import Mathlib
import HarnessLib
import Summits.Langlands.Langlands.Theorems.ParityBlindBianchiArtinWeightRealisationLevelRigidity
import Literature.NumberTheory.GaloisRepresentations.FramedRepDualIrreducible
import Literature.NumberTheory.GaloisRepresentations.ArtinRestriction

/-!
# The solvable sector of R′ = `ParityBlindBianchi.ArtinWeightRealisationLevel` (stmt-Langlands-15111)
needs no `p`-adic input: Langlands–Tunnell + Gelbart's Prop. 4.1 — helper file (`--supports`),
line `Sketch` (every-place-by-gamma-rigidity)

The lead composition (`ParityBlindBianchiArtinWeightRealisationLevel.lean`) derives R′ from the
shared open crux R (`RuelleTorsionArtinWeight.ArtinWeightRealisation`, item stmt-Langlands-11057).
This file records, kernel-checked, the census line of the idea card: for `σ : Γ_K → GL₂(ℚ̄_p)` with
finite image, irreducible and with SOLVABLE projective image, the conclusion of R′ — indeed the
stronger "some cuspidal `π` of `GL₂(𝔸_K)` is Satake–Frobenius compatible with `σ` at EVERY place
where `σ` is unramified", with no tame level and no Hecke-point hypothesis at all — follows from the
Langlands–Tunnell theorem in automorphic form (the named fact `strongArtin_of_isSolvable` of
`Automorphic/StrongArtinGL2`: Jacquet–Langlands §12, Langlands 1980, Tunnell 1981; Gelbart 1997
Thm. 2.1) and the σ-unramified shadow of Gelbart 1997 Prop. 4.1 (hypothesis written out, as in
`…Rigidity`).  So the dependence of R′ on R is confined to the insoluble (icosahedral) sector — the
route's instance and the wall.

Mechanism: the contragredient transport `τ = ι ∘ σ^∨ : Γ_K → GL₂(ℂ)` (`exists_map_ringEquiv` on
`FramedRep.dual σ`) is irreducible (dual: `FramedRep.isIrreducible_dual`; change of coefficients
along the field isomorphism `ι`: through the projective image, `not_isIrreducible_of_isCyclicType`
over `ℚ̄_p` and `isIrreducible_of_not_isCyclicType` over `ℂ`) with solvable projective image
(`FramedRep.isSolvable_range_dual`, `isSolvable_projectiveImage_iff`), so `π(τ)` exists
(`strongArtin_of_isSolvable`: `IsPiOfArtinRep τ π`, a.e.); the pointwise dictionary
(`satakeFrobCompatibleAt_iff_of_dual_transport`, from the landed `stub_charpolyDictionary`) turns
this into a.e. `SatakeFrobCompatibleAt ι π σ`, and the landed rigidity
`satakeFrobCompatibleAt_of_eventually_of_isUnramifiedAt` upgrades it to every σ-unramified place.

* dual-transport API: `apply_eq_one_iff_of_dual_transport`, `isUnramifiedAt_iff_of_dual_transport`,
  `hasFrobCharpolyAt_iff_of_dual_transport`, `satakeFrobCompatibleAt_iff_of_dual_transport`,
  `exists_dual_transport_projectiveImage`, `isIrreducible_of_dual_transport`,
  `isSolvable_projectiveImage_of_dual_transport`;
* `satakeFrobCompatibleAt_of_isSolvable_projectiveImage` — the solvable sector.

No definitions.
-/

noncomputable section

open scoped BigOperators Topology Classical Matrix NumberField MatrixGroups
open Literature.NumberTheory.Automorphic Literature.NumberTheory.GaloisRepresentations
  IsDedekindDomain NumberField Filter

-- `Summit.Langlands.Langlands.…`: summit = sub-problem name (D-0017 nested layout), not a typo.
set_option linter.dupNamespace false

namespace Summit.Langlands.Langlands.Theorems.ArtinWeightRealisationLevel

section DualTransportAPI

variable {K : Type} [Field K] [NumberField K] {p : ℕ} [Fact p.Prime] (ι : PadicAlgCl p ≃+* ℂ)
  (σ : FramedGaloisRep K (PadicAlgCl p) 2) (τ : FramedArtinRep K 2)
  (hτ : ∀ g : Field.absoluteGaloisGroup K, ((τ g : GL (Fin 2) ℂ) : Matrix (Fin 2) (Fin 2) ℂ) =
    ((((σ g)⁻¹ : GL (Fin 2) (PadicAlgCl p)) : Matrix (Fin 2) (Fin 2) (PadicAlgCl p))ᵀ).map
      (ι : PadicAlgCl p → ℂ))

include hτ

omit [NumberField K] in
/-- For the contragredient transport `τ g = ι(((σ g)⁻¹)ᵀ)`: `τ g = 1 ↔ σ g = 1`. [folklore] -/
theorem apply_eq_one_iff_of_dual_transport (g : Field.absoluteGaloisGroup K) : τ g = 1 ↔ σ g = 1 := by
  constructor
  · intro h
    have h1 : ((((σ g)⁻¹ : GL (Fin 2) (PadicAlgCl p)) : Matrix (Fin 2) (Fin 2) (PadicAlgCl p))ᵀ).map
        (ι : PadicAlgCl p → ℂ) = (1 : Matrix (Fin 2) (Fin 2) (PadicAlgCl p)).map (ι : PadicAlgCl p → ℂ) := by
      rw [← hτ g, h, Matrix.map_one _ (map_zero ι) (map_one ι)]
      rfl
    have h2 : (((σ g)⁻¹ : GL (Fin 2) (PadicAlgCl p)) : Matrix (Fin 2) (Fin 2) (PadicAlgCl p))ᵀ = 1 :=
      Matrix.map_injective ι.injective h1
    have h3 : ((σ g)⁻¹ : GL (Fin 2) (PadicAlgCl p)) = 1 := by
      apply Units.ext
      rw [Units.val_one, ← Matrix.transpose_one, ← h2, Matrix.transpose_transpose]
    exact inv_eq_one.mp h3
  · intro h
    apply Units.ext
    rw [hτ g, h, inv_one, Units.val_one, Matrix.transpose_one,
      Matrix.map_one _ (map_zero ι) (map_one ι), Units.val_one]

omit [NumberField K] in
/-- The contragredient transport is unramified exactly where `σ` is. [folklore] -/
theorem isUnramifiedAt_iff_of_dual_transport (v : HeightOneSpectrum (𝓞 K)) :
    τ.IsUnramifiedAt v ↔ σ.IsUnramifiedAt v :=
  forall₂_congr fun _ _ => forall₂_congr fun g _ => apply_eq_one_iff_of_dual_transport ι σ τ hτ g

/-- The Frobenius dictionary along the contragredient transport: `charpoly σ(Frob_v) =
∏ (X - ι⁻¹(a⁻¹))` iff `charpoly τ(Frob_v) = ∏ (X - a)` (the landed `stub_charpolyDictionary`,
placewise). [folklore] -/
theorem hasFrobCharpolyAt_iff_of_dual_transport (v : HeightOneSpectrum (𝓞 K)) (α : Multiset ℂ)
    (hα : Multiset.card α = 2) :
    σ.HasFrobCharpolyAt v (arithFrobPolyOfSatake ι v.residueCard 1 α) ↔
      τ.HasFrobCharpolyAt v (satakePolynomial α) := by
  refine forall₂_congr fun _ _ => forall₂_congr fun g _ => ?_
  unfold FramedRep.charpoly
  rw [hτ g]
  exact stub_charpolyDictionary ι v.residueCard (σ g) α hα

/-- **The two compatibility conventions agree along the contragredient transport**: for the same
automorphic datum `π`, the summit's `SatakeFrobCompatibleAt ι π σ v` (`p`-adic `σ`,
`arithFrobPolyOfSatake ι q 1 α`) is Tunnell's `FrobSatakeCompatibleAt τ π v` (complex `τ = ι ∘ σ^∨`,
`satakePolynomial α`). [folklore] -/
theorem satakeFrobCompatibleAt_iff_of_dual_transport {hcpt : isCompact_glFiniteIntegralLevel 2 K}
    (π : AutomorphicRepData (AutomorphyDatum.gl 2 K hcpt)) (v : HeightOneSpectrum (𝓞 K)) :
    Summit.Langlands.SatakeFrobCompatibleAt ι π σ v ↔ FrobSatakeCompatibleAt τ π v := by
  constructor
  · rintro ⟨α, hαπ, hunr, hchar⟩
    exact ⟨α, hαπ, (isUnramifiedAt_iff_of_dual_transport ι σ τ hτ v).2 hunr,
      (hasFrobCharpolyAt_iff_of_dual_transport ι σ τ hτ v α hαπ.card_eq).1 hchar⟩
  · rintro ⟨α, hαπ, hunr, hchar⟩
    exact ⟨α, hαπ, (isUnramifiedAt_iff_of_dual_transport ι σ τ hτ v).1 hunr,
      (hasFrobCharpolyAt_iff_of_dual_transport ι σ τ hτ v α hαπ.card_eq).2 hchar⟩

end DualTransportAPI

section Transport

variable {K : Type} [Field K] [NumberField K] {p : ℕ} [Fact p.Prime]

omit [NumberField K] in
/-- **Contragredient transport with its projective image.**  For `σ : Γ_K → GL₂(ℚ̄_p)` continuous
with finite image and `ι : ℚ̄_p ≃+* ℂ` there is a framed Artin representation `τ : Γ_K → GL₂(ℂ)`
with `τ g = ι(((σ g)⁻¹)ᵀ)`, finite image, and projective image isomorphic to that of `σ^∨`
(`exists_map_ringEquiv` applied to `FramedRep.dual σ`). [folklore] -/
theorem exists_dual_transport_projectiveImage (ι : PadicAlgCl p ≃+* ℂ)
    (σ : FramedGaloisRep K (PadicAlgCl p) 2) (hfin : Finite σ.toMonoidHom.range) :
    ∃ τ : FramedArtinRep K 2,
      (∀ g : Field.absoluteGaloisGroup K, ((τ g : GL (Fin 2) ℂ) : Matrix (Fin 2) (Fin 2) ℂ) =
        ((((σ g)⁻¹ : GL (Fin 2) (PadicAlgCl p)) : Matrix (Fin 2) (Fin 2) (PadicAlgCl p))ᵀ).map
          (ι : PadicAlgCl p → ℂ)) ∧
      Finite τ.toMonoidHom.range ∧
      Nonempty (projectiveImage τ.toMonoidHom ≃* projectiveImage (FramedRep.dual σ).toMonoidHom) := by
  haveI : Finite (FramedRep.dual σ).toMonoidHom.range := by
    have h1 : (Set.range σ).Finite := by
      have : (σ.toMonoidHom.range : Set (GL (Fin 2) (PadicAlgCl p))) = Set.range σ := by
        rw [MonoidHom.coe_range]; rfl
      rw [← this]; exact Set.toFinite _
    have h2 := FramedRep.finite_range_dual σ h1
    have : ((FramedRep.dual σ).toMonoidHom.range : Set (GL (Fin 2) (PadicAlgCl p))) =
        Set.range (FramedRep.dual σ) := by
      rw [MonoidHom.coe_range]; rfl
    exact Set.finite_coe_iff.mpr (this ▸ h2)
  obtain ⟨τ, hτ, hfinτ, he⟩ :=
    Summit.Langlands.Langlands.Theorems.ResidualBianchiDoorMod2.exists_map_ringEquiv
      (FramedRep.dual σ) ι
  refine ⟨τ, fun g => ?_, hfinτ, he⟩
  have h : τ.toMonoidHom g =
      ((Matrix.GeneralLinearGroup.map ι.toRingHom).comp (FramedRep.dual σ).toMonoidHom) g :=
    DFunLike.congr_fun hτ g
  change ((τ.toMonoidHom g : GL (Fin 2) ℂ) : Matrix (Fin 2) (Fin 2) ℂ) = _
  rw [h]
  rfl

omit [NumberField K] in
/-- **Irreducibility transports along the contragredient transport** `σ ↦ τ = ι ∘ σ^∨`
(finite image, rank `2`): `σ^∨` is irreducible (`FramedRep.isIrreducible_dual`), hence not of
cyclic type over the algebraically closed `ℚ̄_p` (`not_isIrreducible_of_isCyclicType`); the
projective images of `τ` and `σ^∨` are isomorphic, so `τ` is not of cyclic type, hence irreducible
(`isIrreducible_of_not_isCyclicType`, finite image, characteristic `0`). [folklore] -/
theorem isIrreducible_of_dual_transport (σ : FramedGaloisRep K (PadicAlgCl p) 2)
    (hirr : σ.toGaloisRep.IsIrreducible) (τ : FramedArtinRep K 2) (hfinτ : Finite τ.toMonoidHom.range)
    (e : projectiveImage τ.toMonoidHom ≃* projectiveImage (FramedRep.dual σ).toMonoidHom) :
    τ.toGaloisRep.IsIrreducible := by
  -- `σ^∨` is irreducible, hence not of cyclic type
  have hdual : (FramedRep.dual σ).IsIrreducible :=
    FramedRep.isIrreducible_dual σ ((FramedRep.isIrreducible_toContinuousRep_iff σ).1 hirr)
  have hnc : ¬ IsCyclicType (FramedRep.dual σ).toMonoidHom := by
    intro hc
    have h := not_isIrreducible_of_isCyclicType (FramedRep.dual σ).toMonoidHom hc
    rw [toStdRepresentation_toMonoidHom] at h
    exact h hdual
  -- so `τ` is not of cyclic type
  have hncτ : ¬ IsCyclicType τ.toMonoidHom := by
    intro hc
    apply hnc
    unfold IsCyclicType at hc ⊢
    exact isCyclic_of_surjective e.toMonoidHom e.surjective
  haveI := hfinτ
  have h := isIrreducible_of_not_isCyclicType τ.toMonoidHom hncτ
  rw [toStdRepresentation_toMonoidHom] at h
  exact (FramedRep.isIrreducible_toContinuousRep_iff τ).2 h

omit [NumberField K] in
/-- **Solvability of the projective image transports along the contragredient transport**
(`isSolvable_projectiveImage_iff`, `FramedRep.isSolvable_range_dual`, and the isomorphism of
projective images). [folklore] -/
theorem isSolvable_projectiveImage_of_dual_transport (σ : FramedGaloisRep K (PadicAlgCl p) 2)
    (hs : IsSolvable (projectiveImage σ.toMonoidHom)) (τ : FramedArtinRep K 2)
    (e : projectiveImage τ.toMonoidHom ≃* projectiveImage (FramedRep.dual σ).toMonoidHom) :
    IsSolvable (projectiveImage τ.toMonoidHom) := by
  haveI : IsSolvable σ.toMonoidHom.range := (isSolvable_projectiveImage_iff _).1 hs
  haveI : IsSolvable (FramedRep.dual σ).toMonoidHom.range := FramedRep.isSolvable_range_dual σ ‹_›
  haveI : IsSolvable (projectiveImage (FramedRep.dual σ).toMonoidHom) :=
    (isSolvable_projectiveImage_iff _).2 ‹_›
  exact solvable_of_solvable_injective (f := e.toMonoidHom) e.injective

end Transport

/-- **The solvable sector: `SatakeFrobCompatibleAt` at every σ-unramified place from
Langlands–Tunnell and Gelbart's Prop. 4.1, with no `p`-adic hypothesis.**  Assume the
Langlands–Tunnell theorem in automorphic form (`hLT : strongArtin_of_isSolvable`, the named fact of
`Automorphic/StrongArtinGL2`) and the σ-unramified shadow of Gelbart 1997 Prop. 4.1 (`hG`, written
out; Literature named fact `frobSatakeCompatibleAt_of_isPiOfArtinRep_of_isUnramifiedAt`).  Then for
every number field `K`, prime `p`, `ι : ℚ̄_p ≃+* ℂ` and `σ : Γ_K → GL₂(ℚ̄_p)` continuous with finite
image, irreducible, with solvable projective image (dihedral, tetrahedral or octahedral type),
there is a cuspidal `π` of `GL₂(𝔸_K)` with `SatakeFrobCompatibleAt ι π σ w` at EVERY finite place
`w` at which `σ` is unramified.  In particular the conclusion of
`ParityBlindBianchi.ArtinWeightRealisationLevel` holds for such `σ` without its hypothesis, and
the crux depends on the open item stmt-Langlands-11057 only in the insoluble (icosahedral) sector.
Proof: `π := π(τ)` for the contragredient transport `τ = ι ∘ σ^∨`
(`exists_dual_transport_projectiveImage`, `isIrreducible_of_dual_transport`,
`isSolvable_projectiveImage_of_dual_transport`, `hLT`); `IsPiOfArtinRep τ π` is a.e.
`SatakeFrobCompatibleAt ι π σ` (`satakeFrobCompatibleAt_iff_of_dual_transport`), upgraded to every
σ-unramified place by `satakeFrobCompatibleAt_of_eventually_of_isUnramifiedAt hG`. [folklore] -/
theorem satakeFrobCompatibleAt_of_isSolvable_projectiveImage : strongArtin_of_isSolvable → (∀ {F : Type} [Field F] [NumberField F] (hcpt : isCompact_glFiniteIntegralLevel 2 F) (σ : FramedArtinRep F 2) (π : CuspidalAutomorphicRepData 2 F hcpt), IsPiOfArtinRep σ π.1 → ∀ v : HeightOneSpectrum (𝓞 F), σ.IsUnramifiedAt v → FrobSatakeCompatibleAt σ π.1 v) → ∀ (K : Type) [Field K] [NumberField K] (p : ℕ) [Fact p.Prime] (ι : PadicAlgCl p ≃+* ℂ) (σ : FramedGaloisRep K (PadicAlgCl p) 2), Finite σ.toMonoidHom.range → σ.toGaloisRep.IsIrreducible → IsSolvable (projectiveImage σ.toMonoidHom) → ∃ (hcpt : isCompact_glFiniteIntegralLevel 2 K) (π : CuspidalAutomorphicRepData 2 K hcpt), ∀ w : HeightOneSpectrum (𝓞 K), σ.IsUnramifiedAt w → Summit.Langlands.SatakeFrobCompatibleAt ι π.1 σ w := by
  intro hLT hG K _ _ p _ ι σ hfin hirr hsolv
  obtain ⟨τ, hτ, hfinτ, ⟨e⟩⟩ := exists_dual_transport_projectiveImage ι σ hfin
  have hirrτ : τ.toGaloisRep.IsIrreducible := isIrreducible_of_dual_transport σ hirr τ hfinτ e
  have hsolvτ : IsSolvable (projectiveImage τ.toMonoidHom) :=
    isSolvable_projectiveImage_of_dual_transport σ hsolv τ e
  obtain ⟨hcpt, π, hpi⟩ := hLT τ hirrτ hsolvτ
  have hae : ∀ᶠ w : HeightOneSpectrum (𝓞 K) in cofinite,
      Summit.Langlands.SatakeFrobCompatibleAt ι π.1 σ w :=
    hpi.mono fun w hw => (satakeFrobCompatibleAt_iff_of_dual_transport ι σ τ hτ π.1 w).2 hw
  exact ⟨hcpt, π, fun w hw =>
    satakeFrobCompatibleAt_of_eventually_of_isUnramifiedAt hG K p ι σ hfin hcpt π hae w hw⟩

end Summit.Langlands.Langlands.Theorems.ArtinWeightRealisationLevel

end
══════════════════════════════
▶ [What you need to do]:
In the material above, show every line where the word "icosahedral" turns up.

▶ [Your response]:
`…Rigidity`).  So the dependence of R′ on R is confined to the insoluble (icosahedral) sector — the
the crux depends on the open item stmt-Langlands-11057 only in the insoluble (icosahedral) sector.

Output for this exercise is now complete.